Is there such a thing as a hospital that has a leadership track for nurses? If more hospitals had one, maybe there wouldn’t be so many Director and Manager positions posted on the job boards!
Is the only way to get a leadership job to go back to school to get a Masters in Nursing? I personally don’t think that having an MSN qualifies a person as a leader. There’s more to being a leader than having another degree behind your name.
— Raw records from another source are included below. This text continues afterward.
/-! ## §2. The RAD refutation at a rational point, local type and different as binders -/

/-- **EXACT-RADIUS (RAD) REFUTATION AT A RATIONAL POINT.** `λ ∈ ℚ`, `T` a genuine Θ-volume datum at `(ratPoint λ, l)`; an odd prime
`p ≠ l` at which `j(λ)` has a pole of order EXACTLY `h ≥ 1`; a label `j = i₀ + 1 ≤ l⋆ = (l−1)/2`; natural parameters `e ≥ 1` (local type),
`δ` (different bound in `ϖ`-units), `A` with `(A−1)(p−2) < e ≤ A(p−2)` (`a(p,e) = A/e`), `a₀` with `a₀ = 0 ∨ p^{a₀−1}(p−1) < e` and
`e ≤ p^{a₀}(p−1)` (turning point), and an integer `N` with
**`2l·e·N ≤ (i₀+1)²·h·e − 2l·((i₀+1)·δ + (i₀+2)·A)`** and **`h·e < 2l·(e·N + (i₀+2)·(p^{a₀} − e·a₀))`**. THEN at EVERY place `x₀ | p`
of `T.K` with `e(K_{x₀}/ℚ_p) = e` and `e·d(K_{x₀}) ≤ δ` (the LOCAL-TYPE inputs, binders) the hull-level clause S_H at the genuine sharp
setting over `T.K` (CHOSEN realising ideles, PINNED reading) FAILS for every choice of the free context binders and Kummer datum: `x₀` is bad
with `‖t_q(x₀)‖ = p^{−h/(2l)} = p^{−P/e}` (abc-iut-w4-d026; `P = P_q(x₀) ∈ ℕ`, abc-iut-w5-d009), and the RAD test of p463434 holds by
`RadRow.real_test_of_certificate`. Sharp reading; refuted-as-typed only. [cite: Mochizuki2012, IUTchIV Cor. 2.2 (ii) proof (P5) p. 46,
Prop. 1.2 (i)(ii) p. 10; IUTchIII Cor. 3.12 Step (xi-f) p. 184] [cite: NeukirchANT1999, Ch. II (5.5)] [claim: Mochizuki2012, status: disputed] -/
theorem GenuineK.not_pilotKummerCompatHull_chosen_ratPoint_of_star_envelope {q : ℚ} {l : ℕ}
    (T : Cor22.ThetaVolumeDatumAt (ratPoint q) l) (pp : Nat.Primes) (hp2 : (pp : ℕ) ≠ 2) (hpl : (pp : ℕ) ≠ l)
    (h : ℕ) (hh : 1 ≤ h)
    (hord : ∀ u : HeightOneSpectrum (𝓞 ℚ), Rat.HeightOneSpectrum.natGenerator u = (pp : ℕ) → ord ℚ u (Cor22.jInv q) = -(h : ℤ))
    (i₀ : ℕ) (hil : i₀ + 1 ≤ (l - 1) / 2)
    (e δ A a₀ : ℕ) (N : ℤ) (he : 1 ≤ e)
    (hAlo : (A - 1) * ((pp : ℕ) - 2) < e) (hAhi : e ≤ A * ((pp : ℕ) - 2))
    (ha₀lo : a₀ = 0 ∨ ((pp : ℕ) : ℤ) ^ (a₀ - 1) * (((pp : ℕ) : ℤ) - 1) < e)
    (ha₀hi : (e : ℤ) ≤ ((pp : ℕ) : ℤ) ^ a₀ * (((pp : ℕ) : ℤ) - 1))
    (hN1 : 2 * (l : ℤ) * e * N ≤ ((i₀ : ℤ) + 1) ^ 2 * h * e - 2 * l * (((i₀ : ℤ) + 1) * δ + ((i₀ : ℤ) + 2) * A))
    (hN2 : (h : ℤ) * e < 2 * l * ((e : ℤ) * N + ((i₀ : ℤ) + 2) * (((pp : ℕ) : ℤ) ^ a₀ - e * a₀))) :
    letI := T.instFieldF; letI := T.instNumberFieldF; letI := T.instAlgebraF; letI := T.instFieldK
    letI := T.instNumberFieldK; letI := T.instAlgebraK; letI := T.instFieldFbar; letI := T.instAlgebraFbar
    letI := T.instAlgebraKFbar; letI := T.instIsElliptic
    haveI : Fact (pp : ℕ).Prime := ⟨pp.2⟩
    ∀ (x₀ : (thetaIndex (pilotDataOfK T.D T.K)).Fibre (.inr pp)),
      absRamificationIdx (pp : ℕ) (kOf (pilotDataOfK T.D T.K) pp.1 x₀) = e →
      (e : ℝ) * differentOrd (pp : ℕ) (kOf (pilotDataOfK T.D T.K) pp.1 x₀) ≤ δ →
    ∀ (M : Type) [Field M] [NumberField M]
      (archPk : ∀ (j : (thetaIndex (pilotDataOfK T.D T.K)).Label) (vQ : (thetaIndex (pilotDataOfK T.D T.K)).VQ),
        Set ((logShellsDH (pilotDataOfK T.D T.K) (analyticLogv T.K)).Packet j vQ))
      (archSub : ∀ (j : (thetaIndex (pilotDataOfK T.D T.K)).Label) (v : (thetaIndex (pilotDataOfK T.D T.K)).V),
        Set ((logShellsDH (pilotDataOfK T.D T.K) (analyticLogv T.K)).Packet j ((thetaIndex (pilotDataOfK T.D T.K)).over v)))
      (Ψ : ℤ → ∀ v : (thetaIndex (pilotDataOfK T.D T.K)).V, v ∈ (thetaIndex (pilotDataOfK T.D T.K)).Vbad →
        Set ((logShellsDH (pilotDataOfK T.D T.K) (analyticLogv T.K)).StarPacket v))
      (act : ℤ → ∀ v : (thetaIndex (pilotDataOfK T.D T.K)).V, v ∈ (thetaIndex (pilotDataOfK T.D T.K)).Vbad →
        (logShellsDH (pilotDataOfK T.D T.K) (analyticLogv T.K)).StarPacket v →
          Module.End ℚ ((logShellsDH (pilotDataOfK T.D T.K) (analyticLogv T.K)).StarPacket v))
      (Mmod : ℤ → ∀ j : (thetaIndex (pilotDataOfK T.D T.K)).LabelStar, Set ((logShellsDH (pilotDataOfK T.D T.K) (analyticLogv T.K)).GlobalPacket j.1))
      (region : ℤ → ∀ j : (thetaIndex (pilotDataOfK T.D T.K)).LabelStar, FinDivisor M → ∀ vQ : (thetaIndex (pilotDataOfK T.D T.K)).VQ,
        Set ((logShellsDH (pilotDataOfK T.D T.K) (analyticLogv T.K)).Packet j.1 vQ))
      (frobAdm : ℤ → ℤ → ∀ (j : (thetaIndex (pilotDataOfK T.D T.K)).Label) (vQ : (thetaIndex (pilotDataOfK T.D T.K)).VQ),
        Set ((logShellsDH (pilotDataOfK T.D T.K) (analyticLogv T.K)).Packet j vQ) → Prop)
      (frobLogvol : ℤ → ℤ → ∀ (j : (thetaIndex (pilotDataOfK T.D T.K)).Label) (vQ : (thetaIndex (pilotDataOfK T.D T.K)).VQ),
        Set ((logShellsDH (pilotDataOfK T.D T.K) (analyticLogv T.K)).Packet j vQ) → ℝ)
      (frobΨ : ℤ → ℤ → ∀ v : (thetaIndex (pilotDataOfK T.D T.K)).V, v ∈ (thetaIndex (pilotDataOfK T.D T.K)).Vbad →
        Set ((logShellsDH (pilotDataOfK T.D T.K) (analyticLogv T.K)).StarPacket v))
      (frobMmod : ℤ → ℤ → ∀ j : (thetaIndex (pilotDataOfK T.D T.K)).LabelStar, Set ((logShellsDH (pilotDataOfK T.D T.K) (analyticLogv T.K)).GlobalPacket j.1))
      (unitImage : ℤ → ℤ → ℕ → ∀ (j : (thetaIndex (pilotDataOfK T.D T.K)).Label) (vQ : (thetaIndex (pilotDataOfK T.D T.K)).VQ),
        Set ((logShellsDH (pilotDataOfK T.D T.K) (analyticLogv T.K)).Packet j vQ))
      (ballImage : ℤ → ℤ → ∀ (j : (thetaIndex (pilotDataOfK T.D T.K)).Label) (vQ : (thetaIndex (pilotDataOfK T.D T.K)).VQ),
        Set ((logShellsDH (pilotDataOfK T.D T.K) (analyticLogv T.K)).Packet j vQ))
      (thetaDiv : ℤ → ℤ → LgpDivisor M (thetaIndex (pilotDataOfK T.D T.K)).lstar)
      (n : ℤ) {HT : Type} {LogLink : HT → HT → Type} {IsFull : ∀ {s t : HT}, LogLink s t → Prop}
      (lat : LGPGaussianLogThetaLattice LogLink IsFull)
      {Frd : Type} {IsoF : Frd → Frd → Type} {Ob : Frd → Type} {realify : Frd → Frd} {Strip : Type}
      {IsoS : Strip → Strip → Type} {Mv : ∀ v : (thetaIndex (pilotDataOfK T.D T.K)).V, v ∈ (thetaIndex (pilotDataOfK T.D T.K)).Vbad → Type}
      [∀ v h, Monoid (Mv v h)]
      (sig : GlobalLGPFrobenioidSignature (thetaIndex (pilotDataOfK T.D T.K)).lstar (thetaIndex (pilotDataOfK T.D T.K)).V
        (· ∈ (thetaIndex (pilotDataOfK T.D T.K)).Vbad) Frd IsoF Ob realify Strip IsoS Mv)
      (split : SplittingMonoids Mv) {ObΔ : Type} {N' : ∀ v : (thetaIndex (pilotDataOfK T.D T.K)).V, v ∈ (thetaIndex (pilotDataOfK T.D T.K)).Vbad → Type}
      [∀ v h, Monoid (N' v h)] (qData : QPilotData ObΔ N')
      (qK : ∀ v : (thetaIndex (pilotDataOfK T.D T.K)).V, v ∈ (thetaIndex (pilotDataOfK T.D T.K)).Vbad →
        Set ((logShellsDH (pilotDataOfK T.D T.K) (analyticLogv T.K)).StarPacket v)),
      ¬ Cor312Vol.PilotKummerCompatHull
          (LatticeSituation.ofShells (logShellsDH (pilotDataOfK T.D T.K) (analyticLogv T.K)) M archPk archSub
            (summandPiecesPr (pilotDataOfK T.D T.K) (logvAnalytic_analyticLogv (F := T.K))).Adm
            (summandPiecesPr (pilotDataOfK T.D T.K) (logvAnalytic_analyticLogv (F := T.K))).logvol Ψ act Mmod region frobAdm frobLogvol frobΨ
            frobMmod unitImage ballImage thetaDiv)
          (settingPrVolSharp (pilotDataOfK T.D T.K) (logvAnalytic_analyticLogv (F := T.K)) M archPk archSub Ψ act Mmod region n lat sig split qData
            (exists_realising_qIdeles_pilotDataOfK T.D).choose (exists_realising_thetaIdeles_pilotDataOfK T.D).choose
            (exists_realising_qIdeles_pilotDataOfK T.D).choose_spec.1 (exists_realising_qIdeles_pilotDataOfK T.D).choose_spec.2.1)
          (fun _ => Cor312.Setting.qRegion
            (settingPrVolSharp (pilotDataOfK T.D T.K) (logvAnalytic_analyticLogv (F := T.K)) M archPk archSub Ψ act Mmod region n lat sig split qData
              (exists_realising_qIdeles_pilotDataOfK T.D).choose (exists_realising_thetaIdeles_pilotDataOfK T.D).choose
              (exists_realising_qIdeles_pilotDataOfK T.D).choose_spec.1 (exists_realising_qIdeles_pilotDataOfK T.D).choose_spec.2.1)) qK := by
  classical
  letI := T.instFieldF; letI := T.instNumberFieldF; letI := T.instAlgebraF; letI := T.instFieldK
  letI := T.instNumberFieldK; letI := T.instAlgebraK; letI := T.instFieldFbar; letI := T.instAlgebraFbar
  letI := T.instAlgebraKFbar; letI := T.instIsElliptic
  haveI : Fact (pp : ℕ).Prime := ⟨pp.2⟩
  intro x₀ hex hδ M _ _ archPk archSub Ψ act Mmod region frobAdm frobLogvol frobΨ frobMmod unitImage ballImage thetaDiv n HT LogLink IsFull lat
    Frd IsoF Ob realify Strip IsoS Mv _ sig split ObΔ N' _ qData qK
  -- the label `j = i₀ + 1 ≤ l⋆` as an index
  have hlstar : (thetaIndex (pilotDataOfK T.D T.K)).lstar = (l - 1) / 2 := by
    show ((pilotDataOfK T.D T.K).l - 1) / 2 = (l - 1) / 2
    rw [pilotDataOfK_l]
  have hlt : i₀ < (thetaIndex (pilotDataOfK T.D T.K)).lstar := by rw [hlstar]; omega
  have hl5 : 5 ≤ l := T.D.five_le_l
  have hp2' : 2 < (pp : ℕ) := by
    have := pp.2.two_le
    omega
  have hp1 : (1 : ℝ) < ((pp : ℕ) : ℝ) := by exact_mod_cast pp.2.one_lt
  -- `x₀` is bad (abc-iut-w4-d026); the integral q-degree `P` (abc-iut-w5-d009)
  obtain ⟨hS, -⟩ := norm_chosenQIdele_le_rpow_of_ratPoint' T.D q T.j_eq T.isP5Choice pp x₀ hp2 hpl h hh
    (fun u hu => (hord u hu).le)
  obtain ⟨P, hP, -, -⟩ := exists_nat_qPilot_pilotDataOfK T.D hS
  -- the CHOSEN q-idele's norm read two ways: `p^{−h/(2l)}` (rational `j`, ramification cancels) and `p^{−P/e}` (realising)
  have hjF : T.E.j = (((Cor22.jInv q : ℚ)) : T.F) := by rw [T.j_eq]; exact eq_ratCast _ _
  have hn1 := norm_chosenQIdele_eq_rpow_ord_rat' T.D pp x₀ hS (Cor22.jInv q) hjF
  rw [hord _ (natGenerator_finBelow_placeOf T.D pp x₀)] at hn1
  have hn2 := norm_qIdele_eq_rpow_intCast_of_realises (pilotDataOfK T.D T.K) (exists_realising_qIdeles_pilotDataOfK T.D).choose
    (exists_realising_qIdeles_pilotDataOfK T.D).choose_spec.1 (exists_realising_qIdeles_pilotDataOfK T.D).choose_spec.2.2 pp x₀ P hP
  rw [hex] at hn2
  have hPe : (((P : ℤ) : ℝ)) / (e : ℝ) = (h : ℝ) / (2 * l) := by
    have hE : ((pp : ℕ) : ℝ) ^ (-(((P : ℤ) : ℝ) / (e : ℝ))) = ((pp : ℕ) : ℝ) ^ ((((-(h : ℤ) : ℤ)) : ℝ) / (2 * l)) := by
      rw [← hn2, ← hn1]
    have h1 : -(((P : ℤ) : ℝ) / (e : ℝ)) ≤ (((-(h : ℤ) : ℤ)) : ℝ) / (2 * l) := (Real.rpow_le_rpow_left_iff hp1).mp hE.le
    have h2 : (((-(h : ℤ) : ℤ)) : ℝ) / (2 * l) ≤ -(((P : ℤ) : ℝ) / (e : ℝ)) := (Real.rpow_le_rpow_left_iff hp1).mp hE.ge
    have h3 : -(((P : ℤ) : ℝ) / (e : ℝ)) = (((-(h : ℤ) : ℤ)) : ℝ) / (2 * l) := le_antisymm h1 h2
    push_cast at h3
    rw [neg_div, neg_inj] at h3
    push_cast
    exact h3
  -- the closed forms of the [IUTchIV] Prop. 1.2 exponent and the turning point at `e`
  have ha : logRadiusA (pp : ℕ) e = (A : ℝ) / e := logRadiusA_eq_of_window hp2' he hAlo hAhi
  have hlo : ∀ a < a₀, ((pp : ℕ) : ℤ) ^ a * (((pp : ℕ) : ℤ) - 1) < absRamificationIdx (pp : ℕ) (kOf (pilotDataOfK T.D T.K) pp.1 x₀) := by
    rw [hex]
    exact RadRow.turning_of_bounds ha₀lo
  have hhi : (absRamificationIdx (pp : ℕ) (kOf (pilotDataOfK T.D T.K) pp.1 x₀) : ℤ) ≤ ((pp : ℕ) : ℤ) ^ a₀ * (((pp : ℕ) : ℤ) - 1) := by
    rw [hex]
    exact ha₀hi
  -- the real RAD test of the parent file
  have htest := RadRow.real_test_of_certificate (p := (pp : ℕ)) (i₀ := i₀) (a₀ := a₀) he (by omega) hPe hδ ha hN1 hN2
  refine GenuineK.not_pilotKummerCompatHull_chosen_of_star_envelope T.D M archPk archSub Ψ act Mmod region frobAdm frobLogvol frobΨ
    frobMmod unitImage ballImage thetaDiv n lat sig split qData qK pp ⟨i₀, hlt⟩ x₀ P hP a₀ hlo hhi ?_
  rw [hex]
  exact htest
You have to know how to talk with people, be able to conduct conflict resolution, understand how to interpret various reports, and be brave enough to stand up – professionally, of course – to other leaders for your staff or for what’s right. Let’s face it, there are some things that a Masters program just doesn’t cover.
How can nurses participate in unit committees when there is short staffing in the OR? It’s a difficult task to figure out staffing for lunch relief and change of shift in a busy surgical unit. What more if we added professional development to the list? Yikes! I think our charge nurse would have a coronary.
I’ve been talking to a very reputable institution in the heart of Big City. They don’t have a leadership track in place, however, they do support their surgical RN’s in advanced learning. Whether I would pursue a masters degree in nursing, an advanced nursing certification (like RNFA), or take a computer skills class, this facility tells me that they would do their best to work with me. Sounds like the opportunity I’ve been waiting for…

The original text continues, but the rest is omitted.